[Collected data]
----------------------------------------
import Literature.MathematicalPhysics.QuantumLattice.LiebWuShibaEquation
import Literature.MathematicalPhysics.QuantumLattice.LiebWuEnergyAtFillingBracket
import HarnessLib

/-!
# A-posteriori (residual) bound for Shiba's equation (2.8): what a certified evaluation of
# Lieb–Wu's (13)–(17) at `B = ∞` has to supply

Family `hubbard`. Shiba, PRB 6 (1972) 930, §II eq. (2.8) [Shiba1972PRB] (= Essler et al. 2005 (5.105)): at
`B = ∞` the Lieb–Wu momentum density with cutoff `Q` solves the single second-kind Fredholm equation
`ρ(k) = 1/2π + cos k ∫_{-Q}^{Q} R(sin k - sin k') ρ(k') dk'`, `R = fermiKernel (U/4)`, `0 ≤ R ≤ 2/(πU)`
(`fermiKernel_le`); in the tree `ρ = ρ_Q = liebWuRhoAt U Q` (`liebWuRhoAt_eq_shiba`), and the solution is
unique (Lieb–Wu, Physica A 321 (2003) 1, §5, Theorem 1: the operator `1 - Û…` is inverted by a convergent
series; tree: `LiebWuNeumannSeries`, `eq_liebWuRhoAt_of_shiba`) [LiebWuPhysicaA2003].

This file records the QUANTITATIVE form of that uniqueness in the supremum norm on `[-Q, Q]`, under the
smallness condition `λ := 4Q/(πU) < 1`: the integral operator `(Aφ)(k) = cos k ∫_{-Q}^{Q} R(sin k - sin k') φ(k') dk'`
on `C[-Q, Q]` has `‖A‖_∞ = max_k ∫ |cos k R(sin k - sin k')| dk' ≤ 2Q · 2/(πU) = λ` (Kress, *Linear Integral
Equations* (1999), Theorem 2.13), so `‖(I - A)⁻¹‖_∞ ≤ 1/(1 - λ)` (Neumann series, Kress Theorem 2.14), and a residual
`r = ρ̃ - 1/2π - Aρ̃` of an approximate solution controls its error, `ρ_Q - ρ̃ = -(I - A)⁻¹ r` [Kress1999]. Concretely
(proved here from scratch by a maximum argument, no operator theory): if a function `ρ̃`, continuous on `[-Q, Q]`,
satisfies (2.8) up to a residual `|ρ̃(k) - 1/2π - cos k ∫_{-Q}^{Q} R(sin k - sin k') ρ̃(k') dk'| ≤ ε` on `[-Q, Q]`, then

* `abs_liebWuRhoAt_sub_le_of_residual` — `|ρ_Q(k) - ρ̃(k)| ≤ ε/(1 - λ)` on `[-Q, Q]`;
* `abs_liebWuFillingAtCutoff_sub_le_of_residual` — `|N/N_a(Q) - ∫_{-Q}^{Q} ρ̃| ≤ 2Qε/(1 - λ)` (eq. (15));
* `abs_liebWuEnergyAtCutoff_sub_le_of_residual` — `|E/N_a(Q) + 2∫_{-Q}^{Q} ρ̃ cos k| ≤ 4Qε/(1 - λ)` (eq. (17)).

These are exactly the hypotheses `N/N_a(Q₁) ≤ n ≤ N/N_a(Q₂)`, `e(Q₁) ∈ [a, b]` that
`LiebWuEnergyAtFillingBracket` turns into a two-sided statement about `liebWuEnergyAtFilling U n`
(`liebWuEnergyAtFilling_mem_Icc_of_residual` below packages the two steps). Nothing here is a numerical
claim; `λ < 1` holds for every `Q ≤ π` when `U > 4` and for `Q < πU/4` in general. No named fact.

## References

* H. Shiba, Phys. Rev. B 6 (1972) 930, §II, eqs. (2.3), (2.5), (2.8) [Shiba1972PRB].
* E. H. Lieb, F. Y. Wu, Physica A 321 (2003) 1 = arXiv:cond-mat/0207529, §5, Theorem 1 and eq. (U)
  (uniqueness by inversion of `1 + K̂²`, positivity and the bound on the kernel of `Û`) [LiebWuPhysicaA2003].
* E. H. Lieb, F. Y. Wu, Phys. Rev. Lett. 20 (1968) 1445, eqs. (15), (17) [LiebWuPRL1968].
* R. Kress, *Linear Integral Equations*, 2nd ed., Applied Mathematical Sciences 82, Springer (1999), §2.3
  Theorem 2.13 (norm of an integral operator with continuous kernel on `C(G)`), §2.4 Theorem 2.14 (Neumann series,
  `‖(I - A)⁻¹‖ ≤ 1/(1 - ‖A‖)`) [Kress1999].
-/

noncomputable section

open MeasureTheory Set Real Filter intervalIntegral
open Literature.Analysis.SpecialFunctions

namespace Literature.MathematicalPhysics.QuantumLattice

section Residual

variable {U Q ε : ℝ} {ρa : ℝ → ℝ}

/-- **Residual bound for (2.8) in the sup norm.** `U > 0`, `0 < Q ≤ π`, `4Q < πU`; if `ρ̃` is continuous on
`[-Q, Q]` and `|ρ̃(k) - 1/2π - cos k ∫_{-Q}^{Q} fermiKernel (U/4) (sin k - sin k') ρ̃(k') dk'| ≤ ε` for
`k ∈ [-Q, Q]`, then `|ρ_Q(k) - ρ̃(k)| ≤ ε / (1 - 4Q/(πU))` on `[-Q, Q]` (the difference `d = ρ_Q - ρ̃` satisfies
`d = cos k ∫ R d - r` with `|∫_{-Q}^{Q} R d| ≤ (4Q/(πU)) sup|d|`, since `0 ≤ R ≤ 2/(πU)`; i.e. the residual bound
`‖d‖_∞ ≤ ‖(I - A)⁻¹‖_∞ ‖r‖_∞ ≤ ‖r‖_∞/(1 - ‖A‖_∞)` of the Neumann-series theorem for this kernel).
[cite: Kress1999, Theorems 2.13 and 2.14] [cite: LiebWuPhysicaA2003, §5, Theorem 1] [cite: Shiba1972PRB, §II, eq. (2.8)] -/
theorem abs_liebWuRhoAt_sub_le_of_residual (hU : 0 < U) (hQ : 0 < Q) (hQπ : Q ≤ π) (hlam : 4 * Q < π * U)
    (hρa : ContinuousOn ρa (Icc (-Q) Q))
    (hres : ∀ k ∈ Icc (-Q) Q, |ρa k - 1 / (2 * π) -
      Real.cos k * ∫ k' in -Q..Q, fermiKernel (U / 4) (Real.sin k - Real.sin k') * ρa k'| ≤ ε)
    {k : ℝ} (hk : k ∈ Icc (-Q) Q) :
    |liebWuRhoAt U Q k - ρa k| ≤ ε / (1 - 4 * Q / (π * U)) := by
  have hπ := Real.pi_pos
  have hc : 0 < U / 4 := by positivity
  have hQQ : -Q ≤ Q := by linarith
  set ρ := liebWuRhoAt U Q with hρdef
  set lam : ℝ := 4 * Q / (π * U) with hlamdef
  have hlam1 : lam < 1 := by rw [hlamdef, div_lt_one (by positivity)]; linarith
  have hρc : Continuous ρ := continuous_liebWuRhoAt hU hQ
  -- the difference and its maximum on `[-Q, Q]`
  set d : ℝ → ℝ := fun k => ρ k - ρa k with hd
  have hdc : ContinuousOn d (Icc (-Q) Q) := hρc.continuousOn.sub hρa
  have hdabs : ContinuousOn (fun k => |d k|) (Icc (-Q) Q) := hdc.abs
  obtain ⟨k₀, hk₀, hmax⟩ := (isCompact_Icc (a := -Q) (b := Q)).exists_isMaxOn
    (nonempty_Icc.2 hQQ) hdabs
  set M := |d k₀| with hM
  have hMk : ∀ k ∈ Icc (-Q) Q, |d k| ≤ M := fun k hk => hmax hk
  have hM0 : 0 ≤ M := abs_nonneg _
  -- kernel facts
  have hRc : ∀ k, Continuous fun k' => fermiKernel (U / 4) (Real.sin k - Real.sin k') := fun k =>
    (continuous_fermiKernel hc).comp (continuous_const.sub Real.continuous_sin)
  have hRle : ∀ x, |fermiKernel (U / 4) x| ≤ 2 / (π * U) := fun x => by
    rw [abs_of_nonneg (fermiKernel_nonneg hc x)]
    calc fermiKernel (U / 4) x ≤ 1 / (2 * π * (U / 4)) := fermiKernel_le hc x
      _ = 2 / (π * U) := by field_simp; ring
  -- the key pointwise estimate `|d k| ≤ lam * M + ε` on `[-Q, Q]`
  have hkey : ∀ k ∈ Icc (-Q) Q, |d k| ≤ lam * M + ε := by
    intro k hk
    have hρk := liebWuRhoAt_eq_shiba hU hQ hQπ k
    rw [← hρdef] at hρk
    have hrk := hres k hk
    have hiρ : IntervalIntegrable (fun k' => fermiKernel (U / 4) (Real.sin k - Real.sin k') * ρ k')
        volume (-Q) Q := ((hRc k).mul hρc).intervalIntegrable _ _
    have hiρa : IntervalIntegrable (fun k' => fermiKernel (U / 4) (Real.sin k - Real.sin k') * ρa k')
        volume (-Q) Q := by
      refine ContinuousOn.intervalIntegrable ?_
      rw [uIcc_of_le hQQ]
      exact (hRc k).continuousOn.mul hρa
    have hsub : (∫ k' in -Q..Q, fermiKernel (U / 4) (Real.sin k - Real.sin k') * ρ k') -
        (∫ k' in -Q..Q, fermiKernel (U / 4) (Real.sin k - Real.sin k') * ρa k') =
        ∫ k' in -Q..Q, fermiKernel (U / 4) (Real.sin k - Real.sin k') * d k' := by
      rw [← intervalIntegral.integral_sub hiρ hiρa]
      refine intervalIntegral.integral_congr fun k' _ => ?_
      simp only [hd]
      ring
    have hId : |∫ k' in -Q..Q, fermiKernel (U / 4) (Real.sin k - Real.sin k') * d k'| ≤ lam * M := by
      have h := intervalIntegral.norm_integral_le_of_norm_le_const (a := -Q) (b := Q) (C := 2 / (π * U) * M)
        (f := fun k' => fermiKernel (U / 4) (Real.sin k - Real.sin k') * d k') fun k' hk' => by
          rw [uIoc_of_le hQQ] at hk'
          rw [Real.norm_eq_abs, abs_mul]
          exact mul_le_mul (hRle _) (hMk k' (Ioc_subset_Icc_self hk')) (abs_nonneg _) (by positivity)
      rw [Real.norm_eq_abs, show Q - -Q = 2 * Q by ring, abs_of_pos (by positivity : (0 : ℝ) < 2 * Q)] at h
      refine h.trans (le_of_eq ?_)
      rw [hlamdef]; field_simp; ring
    -- `d k = cos k * ∫ R d - residual`
    have e : d k = Real.cos k * (∫ k' in -Q..Q, fermiKernel (U / 4) (Real.sin k - Real.sin k') * d k') -
        (ρa k - 1 / (2 * π) -
          Real.cos k * ∫ k' in -Q..Q, fermiKernel (U / 4) (Real.sin k - Real.sin k') * ρa k') := by
      rw [← hsub]
      simp only [hd]
      rw [hρk]
      ring
    rw [e]
    refine (abs_sub _ _).trans (add_le_add ?_ hrk)
    rw [abs_mul]
    calc |Real.cos k| * |∫ k' in -Q..Q, fermiKernel (U / 4) (Real.sin k - Real.sin k') * d k'|
        ≤ 1 * (lam * M) := mul_le_mul (Real.abs_cos_le_one k) hId (abs_nonneg _) zero_le_one
      _ = lam * M := one_mul _
  -- at the maximum: `M ≤ lam * M + ε`, hence `M ≤ ε/(1 - lam)`
  have hMle : M ≤ ε / (1 - lam) := by
    have h := hkey k₀ hk₀
    rw [← hM] at h
    rw [le_div_iff₀ (by linarith)]
    nlinarith
  exact (hMk k hk).trans hMle

/-- **Eq. (15) from a residual certificate:** `|N/N_a(Q) - ∫_{-Q}^{Q} ρ̃| ≤ 2Q · ε/(1 - 4Q/(πU))`.
[cite: LiebWuPRL1968, eq. (15)] [cite: Shiba1972PRB, §II, eqs. (2.3), (2.8)] -/
theorem abs_liebWuFillingAtCutoff_sub_le_of_residual (hU : 0 < U) (hQ : 0 < Q) (hQπ : Q ≤ π)
    (hlam : 4 * Q < π * U) (hρa : ContinuousOn ρa (Icc (-Q) Q))
    (hres : ∀ k ∈ Icc (-Q) Q, |ρa k - 1 / (2 * π) -
      Real.cos k * ∫ k' in -Q..Q, fermiKernel (U / 4) (Real.sin k - Real.sin k') * ρa k'| ≤ ε) :
    |liebWuFillingAtCutoff U Q - ∫ k in -Q..Q, ρa k| ≤ 2 * Q * (ε / (1 - 4 * Q / (π * U))) := by
  have hQQ : -Q ≤ Q := by linarith
  have hρc : Continuous (liebWuRhoAt U Q) := continuous_liebWuRhoAt hU hQ
  have hiρa : IntervalIntegrable ρa volume (-Q) Q :=
    ContinuousOn.intervalIntegrable (by rwa [uIcc_of_le hQQ])
  rw [liebWuFillingAtCutoff, liebWuFilling_eq, ← intervalIntegral.integral_sub (hρc.intervalIntegrable _ _) hiρa]
  have h := intervalIntegral.norm_integral_le_of_norm_le_const (a := -Q) (b := Q)
    (C := ε / (1 - 4 * Q / (π * U))) (f := fun k => liebWuRhoAt U Q k - ρa k) fun k hk => by
      rw [uIoc_of_le hQQ] at hk
      rw [Real.norm_eq_abs]
      exact abs_liebWuRhoAt_sub_le_of_residual hU hQ hQπ hlam hρa hres (Ioc_subset_Icc_self hk)
  rw [Real.norm_eq_abs, show Q - -Q = 2 * Q by ring, abs_of_pos (by positivity : (0 : ℝ) < 2 * Q)] at h
  linarith

/-- **Eq. (17) from a residual certificate:** `|E/N_a(Q) - (-2∫_{-Q}^{Q} ρ̃ cos k)| ≤ 4Q · ε/(1 - 4Q/(πU))`.
[cite: LiebWuPRL1968, eq. (17)] [cite: Shiba1972PRB, §II, eqs. (2.5), (2.8)] -/
theorem abs_liebWuEnergyAtCutoff_sub_le_of_residual (hU : 0 < U) (hQ : 0 < Q) (hQπ : Q ≤ π)
    (hlam : 4 * Q < π * U) (hρa : ContinuousOn ρa (Icc (-Q) Q))
    (hres : ∀ k ∈ Icc (-Q) Q, |ρa k - 1 / (2 * π) -
      Real.cos k * ∫ k' in -Q..Q, fermiKernel (U / 4) (Real.sin k - Real.sin k') * ρa k'| ≤ ε) :
    |liebWuEnergyAtCutoff U Q - (-2 * ∫ k in -Q..Q, ρa k * Real.cos k)| ≤
      4 * Q * (ε / (1 - 4 * Q / (π * U))) := by
  have hQQ : -Q ≤ Q := by linarith
  have hρc : Continuous (liebWuRhoAt U Q) := continuous_liebWuRhoAt hU hQ
  have hiρa : IntervalIntegrable (fun k => ρa k * Real.cos k) volume (-Q) Q := by
    refine ContinuousOn.intervalIntegrable ?_
    rw [uIcc_of_le hQQ]
    exact hρa.mul Real.continuous_cos.continuousOn
  have hiρ : IntervalIntegrable (fun k => liebWuRhoAt U Q k * Real.cos k) volume (-Q) Q :=
    (hρc.mul Real.continuous_cos).intervalIntegrable _ _
  rw [liebWuEnergyAtCutoff, liebWuEnergyPerSite_eq,
    show -2 * (∫ k in -Q..Q, liebWuRhoAt U Q k * Real.cos k) - -2 * ∫ k in -Q..Q, ρa k * Real.cos k =
      -2 * ((∫ k in -Q..Q, liebWuRhoAt U Q k * Real.cos k) - ∫ k in -Q..Q, ρa k * Real.cos k) by ring,
    ← intervalIntegral.integral_sub hiρ hiρa, abs_mul, abs_neg, abs_two]
  have h := intervalIntegral.norm_integral_le_of_norm_le_const (a := -Q) (b := Q)
    (C := ε / (1 - 4 * Q / (π * U))) (f := fun k => liebWuRhoAt U Q k * Real.cos k - ρa k * Real.cos k)
    fun k hk => by
      rw [uIoc_of_le hQQ] at hk
      rw [Real.norm_eq_abs, ← sub_mul, abs_mul]
      calc |liebWuRhoAt U Q k - ρa k| * |Real.cos k| ≤ ε / (1 - 4 * Q / (π * U)) * 1 :=
            mul_le_mul (abs_liebWuRhoAt_sub_le_of_residual hU hQ hQπ hlam hρa hres (Ioc_subset_Icc_self hk))
              (Real.abs_cos_le_one k) (abs_nonneg _)
              ((abs_nonneg _).trans
                (abs_liebWuRhoAt_sub_le_of_residual hU hQ hQπ hlam hρa hres (Ioc_subset_Icc_self hk)))
        _ = ε / (1 - 4 * Q / (π * U)) := mul_one _
  rw [Real.norm_eq_abs, show Q - -Q = 2 * Q by ring, abs_of_pos (by positivity : (0 : ℝ) < 2 * Q)] at h
  linarith

end Residual

section Density

variable {U Q₁ Q₂ n ε₁ ε₂ : ℝ} {ρ₁ ρ₂ : ℝ → ℝ}

/-- **The Lieb–Wu energy at density `n` from two residual certificates.** If `ρ̃₁`, `ρ̃₂` are continuous
approximate solutions of (2.8) at cutoffs `0 < Q₁ ≤ Q₂ ≤ π` (`4Q₂ < πU`) with sup-residuals `ε₁`, `ε₂`, and the
certified fillings bracket `n` — `∫ρ̃₁ + 2Q₁ε₁/(1-λ₁) ≤ n ≤ ∫ρ̃₂ - 2Q₂ε₂/(1-λ₂)`, `λᵢ = 4Qᵢ/(πU)` — then
`|liebWuEnergyAtFilling U n - (-2∫_{-Q₁}^{Q₁} ρ̃₁ cos k)| ≤ 4Q₁ε₁/(1-λ₁) + (2/π)(1 + 8/U)²(Q₂ - Q₁)`
(residual bounds above + `liebWuEnergyAtFilling_mem_Icc_of_bracket`).
[cite: LiebWuPRL1968, eqs. (15), (17)] [cite: LiebWuPhysicaA2003, §5, Theorems 1 and 3] -/
theorem abs_liebWuEnergyAtFilling_sub_le_of_residual (hU : 0 < U) (hQ₁ : 0 < Q₁) (hQ₁₂ : Q₁ ≤ Q₂)
    (hQ₂ : Q₂ ≤ π) (hlam : 4 * Q₂ < π * U)
    (hρ₁ : ContinuousOn ρ₁ (Icc (-Q₁) Q₁)) (hρ₂ : ContinuousOn ρ₂ (Icc (-Q₂) Q₂))
    (hres₁ : ∀ k ∈ Icc (-Q₁) Q₁, |ρ₁ k - 1 / (2 * π) -
      Real.cos k * ∫ k' in -Q₁..Q₁, fermiKernel (U / 4) (Real.sin k - Real.sin k') * ρ₁ k'| ≤ ε₁)
    (hres₂ : ∀ k ∈ Icc (-Q₂) Q₂, |ρ₂ k - 1 / (2 * π) -
      Real.cos k * ∫ k' in -Q₂..Q₂, fermiKernel (U / 4) (Real.sin k - Real.sin k') * ρ₂ k'| ≤ ε₂)
    (hn₁ : (∫ k in -Q₁..Q₁, ρ₁ k) + 2 * Q₁ * (ε₁ / (1 - 4 * Q₁ / (π * U))) ≤ n)
    (hn₂ : n ≤ (∫ k in -Q₂..Q₂, ρ₂ k) - 2 * Q₂ * (ε₂ / (1 - 4 * Q₂ / (π * U)))) :
    |liebWuEnergyAtFilling U n - (-2 * ∫ k in -Q₁..Q₁, ρ₁ k * Real.cos k)| ≤
      4 * Q₁ * (ε₁ / (1 - 4 * Q₁ / (π * U))) + 2 / π * (1 + 8 / U) ^ 2 * (Q₂ - Q₁) := by
  have hQ₁π : Q₁ ≤ π := hQ₁₂.trans hQ₂
  have hQ₂0 : 0 < Q₂ := hQ₁.trans_le hQ₁₂
  have hlam₁ : 4 * Q₁ < π * U := by linarith
  have hf₁ := abs_liebWuFillingAtCutoff_sub_le_of_residual hU hQ₁ hQ₁π hlam₁ hρ₁ hres₁
  have hf₂ := abs_liebWuFillingAtCutoff_sub_le_of_residual hU hQ₂0 hQ₂ hlam hρ₂ hres₂
  have he₁ := abs_liebWuEnergyAtCutoff_sub_le_of_residual hU hQ₁ hQ₁π hlam₁ hρ₁ hres₁
  rw [abs_le] at hf₁ hf₂ he₁
  have hn₁' : liebWuFillingAtCutoff U Q₁ ≤ n := by linarith [hf₁.2]
  have hn₂' : n ≤ liebWuFillingAtCutoff U Q₂ := by linarith [hf₂.1]
  set a := -2 * (∫ k in -Q₁..Q₁, ρ₁ k * Real.cos k) - 4 * Q₁ * (ε₁ / (1 - 4 * Q₁ / (π * U))) with ha
  set b := -2 * (∫ k in -Q₁..Q₁, ρ₁ k * Real.cos k) + 4 * Q₁ * (ε₁ / (1 - 4 * Q₁ / (π * U))) with hb
  have heab : liebWuEnergyAtCutoff U Q₁ ∈ Icc a b := ⟨by linarith [he₁.1], by linarith [he₁.2]⟩
  obtain ⟨h1, h2⟩ := liebWuEnergyAtFilling_mem_Icc_of_bracket hU hQ₁ hQ₁₂ hQ₂ hn₁' hn₂' heab
  rw [abs_le]
  constructor <;> linarith

end Density

end Literature.MathematicalPhysics.QuantumLattice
----------------------------------------
- Task details -
Only the number is required: state how many lines of the entries hold the word "approximate".

- Output for this task -
2